So, I want the page to sent email (by gmail, yahoo, etc ) is either open in new tab or in a window. Any idea how to do this? I tried both target="_newtab" and target="_blank" but both didn't work.
Any help will be much appreciated.. Thanks...
(jQuery method is also acceptable if there is no other way, thanks)
this information is outdated, now it is possible to do so i believe, since gmail and others now work via browser links. there is however the problem that you would only want it to open in a new tab if NOT opening in a system mail client, and open in a new tab if it is a webmail client, otherwise for example Outlook users see a blank tab appear, which is disorienting, especially since they are Outlook users.
You don't need Javascript/Jquery for this. A standard link works (except Firefox v30+ due to a bug, see below).
<a href="mailto:example#example.com" target="_blank">
As of Firefox 30, does not work in Firefox due to a bug.

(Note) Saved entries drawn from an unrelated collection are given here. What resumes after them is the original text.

/-- **(A) at `(144288d1, 3)` from `μ(ℚ(P)) = 0` and `rank₃ Cl(K₁) = rank₃ Cl(K₀)` on the two imaginary quadratic subfields — NO NAMED FACT** (Coates–Sujatha 3.4,
Iwasawa 1956, Fukuda Thm. 1 PROVED; Ferrero–Washington REMOVED; door `CartanMuRoadQuadraticDoors`; kernel certificates `irr_g144288d1_3`, `hasModPImageEqNonsplitCartanNormalizer_g144288d1_3` reused).
DISPLAYED: quadratic subfields of `ℚ(E[3])` (kit j326955): `ℚ(√−3)`, `ℚ(√-4)`, `ℚ(√12)` (real); the imaginary pair certified for `hqrk`: `ℚ(√-3)`: `h = 1` (`Cl ≅ []`), layer 1 `K₁ = ℚ(√-3)·ℚ(ζ₉)⁺` = `x^6 - x^3 + 1`, `h(K₁) = 1` (`Cl ≅ []`), `rank₃`: `0 = 0` — bnfcertify 1/1; `ℚ(√-4)`: `h = 1` (`Cl ≅ []`), layer 1 `K₁ = ℚ(√-4)·ℚ(ζ₉)⁺` = `x^6 + 6*x^4 + 9*x^2 + 1`, `h(K₁) = 1` (`Cl ≅ []`), `rank₃`: `0 = 0` — bnfcertify 1/1. Per row; (A) is now a consequence of displayed integers ALONE.
[cite: Fukuda1994, Thm. 1, p. 264] [cite: CoatesSujatha2005, Thm. 3.4 (§3)] [cite: Washington1997, §13.1, §13.3 Prop. 13.23] [cite: Cremona2006, Table 1 (Cremona label 144288d1)] -/
theorem conjA_g144288d1_3_img_quad
    {W : WeierstrassCurve ℚ} [W.IsElliptic] (hWeq : W = (⟨0, 0, 0, (-351243), 80122770⟩ : WeierstrassCurve ℚ))
    {c : absoluteGaloisGroup ℚ} (hc : IsComplexConjugation (Rat.castHom ℝ) c)
    (hμ : ∀ κE : ZpExtension ↥(fixedField (Subgroup.zpowers (absRestrictNormalHom (W.divisionField 3) c))) 3,
      κE.IsCyclotomic → ClassicalMuVanishes κE)
    (hqrk : haveI : NumberField ↥(W.divisionField 3) := NumberField.mk
      ∀ K : IntermediateField ℚ ↥(W.divisionField 3), Module.finrank ℚ ↥K = 2 →
        ¬ K ≤ fixedField (Subgroup.zpowers (absRestrictNormalHom (W.divisionField 3) c)) →
        ∀ κE : ZpExtension ↥K 3, κE.IsCyclotomic → classGroupPRank κE (0 + 1) = classGroupPRank κE 0)
    (κ : ZpExtension ℚ 3) (hκ : κ.IsCyclotomic) :
    ∃ (γ : absoluteGaloisGroup ℚ) (Df : W.FineSelmerDualData κ γ),
      Module.Finite ℤ_[3] (RestrictScalars ℤ_[3] (IwasawaAlgebra 3) Df.X) := by
  subst hWeq
  exact CartanMuRoadQuadraticDoors.conjA_three_of_hasModPImageEqNonsplitCartanNormalizer_of_realMu_of_quadRankSuccEqAt _ irr_g144288d1_3
    hasModPImageEqNonsplitCartanNormalizer_g144288d1_3 hc hμ 0 hqrk κ hκ

/-- **RECORD — UPPER half `ord₃ #Ш(E) ≤ ord₃ #Ш(E)_an` for `E = 144288d1` at `p = 3` (O6 wild) from `μ(ℚ(P)) = 0` and the imaginary-quadratic rank datum `hqrk`, modulo `hKatoA hGZK hmod` ONLY**
(Ferrero–Washington REMOVED; kernel certificates `classO6_…`, `irr_…`, `hasModPImageEqNonsplitCartanNormalizer_…` reused; Cremona's `r_an = 0` displayed).
DISPLAYED: quadratic subfields of `ℚ(E[3])` (kit j326955): `ℚ(√−3)`, `ℚ(√-4)`, `ℚ(√12)` (real); the imaginary pair certified for `hqrk`: `ℚ(√-3)`: `h = 1` (`Cl ≅ []`), layer 1 `K₁ = ℚ(√-3)·ℚ(ζ₉)⁺` = `x^6 - x^3 + 1`, `h(K₁) = 1` (`Cl ≅ []`), `rank₃`: `0 = 0` — bnfcertify 1/1; `ℚ(√-4)`: `h = 1` (`Cl ≅ []`), layer 1 `K₁ = ℚ(√-4)·ℚ(ζ₉)⁺` = `x^6 + 6*x^4 + 9*x^2 + 1`, `h(K₁) = 1` (`Cl ≅ []`), `rank₃`: `0 = 0` — bnfcertify 1/1. Per row; nothing booked; BSD is not proved by this. [cite: Kato2004Asterisque, Thm. 14.5 (3) (p. 236)] [cite: Fukuda1994, Thm. 1, p. 264]
[cite: CoatesSujatha2005, Thm. 3.4 (§3)] [cite: Cremona2006, Table 1 (Cremona label 144288d1)] -/
theorem missingUpperBoundAt_g144288d1_3_img_quad
    (hKatoA : Kato2004.rankZero_padicValNat_sha_add_padicValNat_tamagawa_le_of_additive_potGood_of_irreducible_of_fineSelmerDual_fg)
    (hGZK : rank_eq_analyticRank_of_analyticRank_le_one) (hmod : hasEntireLFunction_rat)
    {W : WeierstrassCurve ℚ} [W.IsElliptic] [W.IsGloballyMinimal] (hWeq : W = (⟨0, 0, 0, (-351243), 80122770⟩ : WeierstrassCurve ℚ)) (hr : W.analyticRank = 0)
    {c : absoluteGaloisGroup ℚ} (hc : IsComplexConjugation (Rat.castHom ℝ) c)
    (hμ : ∀ κE : ZpExtension ↥(fixedField (Subgroup.zpowers (absRestrictNormalHom (W.divisionField 3) c))) 3,
      κE.IsCyclotomic → ClassicalMuVanishes κE)
    (hqrk : haveI : NumberField ↥(W.divisionField 3) := NumberField.mk
      ∀ K : IntermediateField ℚ ↥(W.divisionField 3), Module.finrank ℚ ↥K = 2 →
        ¬ K ≤ fixedField (Subgroup.zpowers (absRestrictNormalHom (W.divisionField 3) c)) →
        ∀ κE : ZpExtension ↥K 3, κE.IsCyclotomic → classGroupPRank κE (0 + 1) = classGroupPRank κE 0) :
    MissingUpperBoundAt W 3 := by
  subst hWeq
  exact CartanMuRoadQuadraticDoors.missingUpperBoundAt_three_wild_of_hasModPImageEqNonsplitCartanNormalizer_of_realMu_of_quadRankSuccEqAt _
    hKatoA hGZK hmod hr classO6_g144288d1_3 irr_g144288d1_3 hasModPImageEqNonsplitCartanNormalizer_g144288d1_3 hc hμ 0 hqrk
/-- **★ STRATEGY B'S ASSEMBLY OVER THE LOCALISED CLASS: `DataSchemaT3ACL F 𝔠 a₀ a₁ → AlphaInputsT3AC.OfV3At F 𝔠 a₀ a₁`.**  As g0's `ofV3At_of_dataSchemaT3`, with
`U_k(·, h) :=` the displayed [7]-minimiser `Ut k` at `h = triv`, the measurable argmin selector over `𝒞_L(k, h, W)` (`exists_selector_adaptedClassT3L`) at ADMISSIBLE
`h ≠ triv` (`1` at non-admissible histories and beyond `K` — no row reads them); rows r2∕r3∕`hLF67`∕`h68` BY MEMBERSHIP ((D6L) non-emptiness), `hU` by measurability,
r1 and r2∕r3 at `triv` (k ≥ 1) = (D5), r3 at `k = 0` = (N1), terminal rows = measurability + (D7).  HONEST YIELD: 2′'s ∃-package at FIXED `𝔠` modulo the DISPLAYED
schema; nothing of the cluster expansion is proved. [cite: Balaban1985UV3, Thm 2 p.272 + (40)–(42) p.266 + (67)–(68) p.273; Balaban1985Variational, Thm 1 (8) p.279] -/
theorem AlphaInputsT3AC.ofV3At_of_dataSchemaT3L (D : DataSchemaT3ACL F 𝔠 a₀ a₁) : AlphaInputsT3AC.OfV3At F 𝔠 a₀ a₁ := by
  classical
  intro γ hγ hγ1 K
  obtain ⟨hN1, hne, Ut, hT, hD⟩ := D γ hγ hγ1 K
  obtain ⟨hUt0, hUtm, hr1, hr2t, hr3t⟩ := hT
  -- the measurable argmin selectors, level by level and admissible history by admissible history
  have hsel := fun (k : ℕ) (hk : k ≤ K) (h : Hist (F.P K) k)
      (hh : Hist.Admissible 𝔠.lane.carrier.M₁ (rcolOf (T3Scales F γ hγ (hγ1.trans (sq_min_one_le _ 𝔠.gamma0_pos)) K) 𝔠.lane.carrier) k h) =>
    AlphaInputsT3AC.exists_selector_adaptedClassT3L (F := F) (𝔠 := 𝔠) (γ := γ) (hγ := hγ) (hγ1 := hγ1) (K := K) hk hh
  let sel : (k : ℕ) → Hist (F.P K) k → GaugeField (F.P K) k (Matrix.specialUnitaryGroup (Fin 2) ℂ) →
      GaugeField (F.P K) 0 (Matrix.specialUnitaryGroup (Fin 2) ℂ) :=
    fun k h => if hk : k ≤ K then
      (if hh : Hist.Admissible 𝔠.lane.carrier.M₁ (rcolOf (T3Scales F γ hγ (hγ1.trans (sq_min_one_le _ 𝔠.gamma0_pos)) K) 𝔠.lane.carrier) k h
        then Classical.choose (hsel k hk h hh).1 else fun _ => 1)
      else fun _ => 1
  let UkH : (k : ℕ) → Hist (F.P K) k → GaugeField (F.P K) k (Matrix.specialUnitaryGroup (Fin 2) ℂ) →
      GaugeField (F.P K) 0 (Matrix.specialUnitaryGroup (Fin 2) ℂ) :=
    fun k h => if h = Hist.triv (F.P K) k then Ut k else sel k h
  have hpin : ∀ k, UkH k (Hist.triv (F.P K) k) = Ut k := fun k => if_pos rfl
  have hoff : ∀ (k : ℕ) (h : Hist (F.P K) k), h ≠ Hist.triv (F.P K) k → UkH k h = sel k h := fun k h hh => if_neg hh
  have hU0 : ∀ V : GaugeField (F.P K) 0 (Matrix.specialUnitaryGroup (Fin 2) ℂ), UkH 0 (Hist.triv (F.P K) 0) V = V := fun V => by
    rw [hpin]; exact hUt0 V
  have hmeas : ∀ (k : ℕ) (h : Hist (F.P K) k), Measurable (UkH k h) := by
    intro k h
    by_cases ht : h = Hist.triv (F.P K) k
    · subst ht; rw [hpin]; exact hUtm k
    · rw [hoff k h ht]
      by_cases hk : k ≤ K
      · by_cases hh : Hist.Admissible 𝔠.lane.carrier.M₁ (rcolOf (T3Scales F γ hγ (hγ1.trans (sq_min_one_le _ 𝔠.gamma0_pos)) K) 𝔠.lane.carrier) k h
        · simp only [sel, dif_pos hk, dif_pos hh]; exact (Classical.choose_spec (hsel k hk h hh).1).1
        · simp only [sel, dif_pos hk, dif_neg hh]; exact measurable_const
      · simp only [sel, dif_neg hk]; exact measurable_const
  have hmin : ∀ (k : ℕ), k ≤ K → ∀ (h : Hist (F.P K) k),
      Hist.Admissible 𝔠.lane.carrier.M₁ (rcolOf (T3Scales F γ hγ (hγ1.trans (sq_min_one_le _ 𝔠.gamma0_pos)) K) 𝔠.lane.carrier) k h →
      h ≠ Hist.triv (F.P K) k →
      ∀ (W : GaugeField (F.P K) k (Matrix.specialUnitaryGroup (Fin 2) ℂ)), (AlphaInputsT3AC.adaptedClassT3L F 𝔠 γ hγ hγ1 K k h W).Nonempty →
        UkH k h W ∈ AlphaInputsT3AC.adaptedClassT3L F 𝔠 γ hγ hγ1 K k h W ∧
          IsMinOn (fun U : GaugeField (F.P K) 0 (Matrix.specialUnitaryGroup (Fin 2) ℂ) => wilsonAction4 U)
            (AlphaInputsT3AC.adaptedClassT3L F 𝔠 γ hγ hγ1 K k h W) (UkH k h W) := by
    intro k hk h hh ht W hW
    rw [hoff k h ht]
    simp only [sel, dif_pos hk, dif_pos hh]
    exact (Classical.choose_spec (hsel k hk h hh).1).2.1 W ((hsel k hk h hh).2 W hW)
  have hAd : AlphaInputsT3AC.AdaptedToT3L F 𝔠 γ hγ hγ1 K Ut UkH := ⟨hpin, hmeas, hmin⟩
  obtain ⟨𝔖, 𝔄, hsteps, hPm, hPb⟩ := hD UkH hU0 hAd
  -- membership at non-trivial admissible histories
  have hmem : ∀ (k : ℕ), k ≤ K → ∀ (h : Hist (F.P K) k),
      Hist.Admissible 𝔠.lane.carrier.M₁ (rcolOf (T3Scales F γ hγ (hγ1.trans (sq_min_one_le _ 𝔠.gamma0_pos)) K) 𝔠.lane.carrier) k h →
      h ≠ Hist.triv (F.P K) k → ∀ (W : GaugeField (F.P K) k (Matrix.specialUnitaryGroup (Fin 2) ℂ)),
        UkH k h W ∈ AlphaInputsT3AC.adaptedClassT3L F 𝔠 γ hγ hγ1 K k h W :=
    fun k hk h hh ht W => (hmin k hk h hh ht W (hne k hk h hh ht W)).1
  refine ⟨fun _ => Set.univ, fun k => UkH (k + 1) (Hist.triv (F.P K) (k + 1)), UkH, hU0, fun _ _ => rfl, 𝔖, 𝔄, ?_, ⟨?_, ?_, ?_⟩, ?_⟩
  · -- the v3 (α) rows: steps = DATA + hU; (67)/(68) by membership (vacuous at the trivial history)
    refine ⟨fun k hk => (hsteps k hk).toStepAlpha (fun h => hmeas k h), fun k hk h hh U => ?_, fun k hk h hh U => ?_⟩
    · by_cases ht : h = Hist.triv (F.P K) k
      · intro e he
        have he' : e ∈ Hist.disc (P := F.P K) (Hist.triv (F.P K) k) := ht ▸ he
        rw [Hist.disc_triv] at he'
        exact absurd he' (Finset.notMem_empty e)
      · exact AlphaInputsT3AC.hLF67_of_mem_adaptedClassT3L (hmem k hk h hh ht U)
    · by_cases ht : h = Hist.triv (F.P K) k
      · intro e he
        have he' : e ∈ Hist.disc (P := F.P K) (Hist.triv (F.P K) k) := ht ▸ he
        rw [Hist.disc_triv] at he'
        exact absurd he' (Finset.notMem_empty e)
      · exact AlphaInputsT3AC.h68_of_mem_adaptedClassT3L hk hh (hmem k hk h hh ht U)
  · -- r1: the displayed [7] Thm 1 rows of `Ut`, pinned
    intro n hnK ε₁ ε₀ h1 h2 h3 h4 V hV
    rw [hpin]
    exact hr1 n hnK ε₁ ε₀ h1 h2 h3 h4 V hV
  · -- r2
    intro k hk h W hc b hb
    by_cases ht : h = Hist.triv (F.P K) k
    · subst ht
      rw [hpin]
      rcases Nat.eq_zero_or_pos k with rfl | hk0
      · show Ut 0 W b = W b
        rw [hUt0]
      · exact hr2t k hk0 hk W hc b hb
    · exact AlphaInputsT3AC.constraint42_of_mem_adaptedClassT3L (hmem k hk h hc.1 ht W) hc b hb
  · -- r3
    intro k hk h W hc i hi s hs q hq
    by_cases ht : h = Hist.triv (F.P K) k
    · subst ht
      rw [hpin]
      rcases Nat.eq_zero_or_pos k with rfl | hk0
      · obtain rfl : i = 0 := Nat.le_zero.mp hi
        obtain rfl : s = 0 := Nat.le_zero.mp hs
        rw [lam42_self] at hq
        have hlt := hc.2 q (Finset.mem_coe.mpr hq)
        have h1 : (((F.L : ℝ) ^ (0 - 0))⁻¹) ^ 2 = 1 := by simp
        rw [h1, mul_one, Nat.sub_zero]
        show GaugeGroup.dist1 (GaugeField.plaqHol (Ut 0 W) q) ≤ _
        rw [hUt0]
        have hK1 : K - 0 + 1 = K + 1 := by simp
        rw [hK1] at hlt
        exact (hlt.le).trans hN1
      · exact hr3t k hk0 hk W hc i hi s hs q hq
    · exact AlphaInputsT3AC.regularity68Levels_of_mem_adaptedClassT3L (hmem k hk h hc.1 ht W) hc i hi s hs q hq
  · -- terminal rows
    exact ⟨fun h => hmeas K h, hPm, hPb⟩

It opens in the same tab AND replaces history so hitting back will not bring you back to the page where the mailto: link was.
This answer is based on this answer Open the href mailto link in new tab / window.
Right now, new browsers support some web mail interfaces (Like Gmail, Yahoo Mail, AoL, etc.).
So we can simply open a new window (Support older browser, new browsers just will open a new tab) and add a fallback (In case of non-javascript user) using preventDefault and default link redirection.
http://www.w3.org/TR/DOM-Level-2-Events/events.html#Events-flow-cancelation
https://developer.mozilla.org/es/docs/DOM/event.preventDefault
https://developer.mozilla.org/en-US/docs/Web/API/Window.open
Like so:
<a onClick="javascript:window.open('mailto:mail#domain.com', 'mail');event.preventDefault()" href="mailto:mail#domain.com">Send a e-mail</a>
http://jsfiddle.net/cNUNP/
Credit to https://stackoverflow.com/a/9880404/1107020
Guess that's all.
Greetings, Marcos.
mailto calls the users default email client. It does not open a window or tab in any instance. If you want to use a window or tab you need to configure a form and allow the form to open in your window/tab. Of course, you'll have to configure the form to send mail with whatever method is available on your server.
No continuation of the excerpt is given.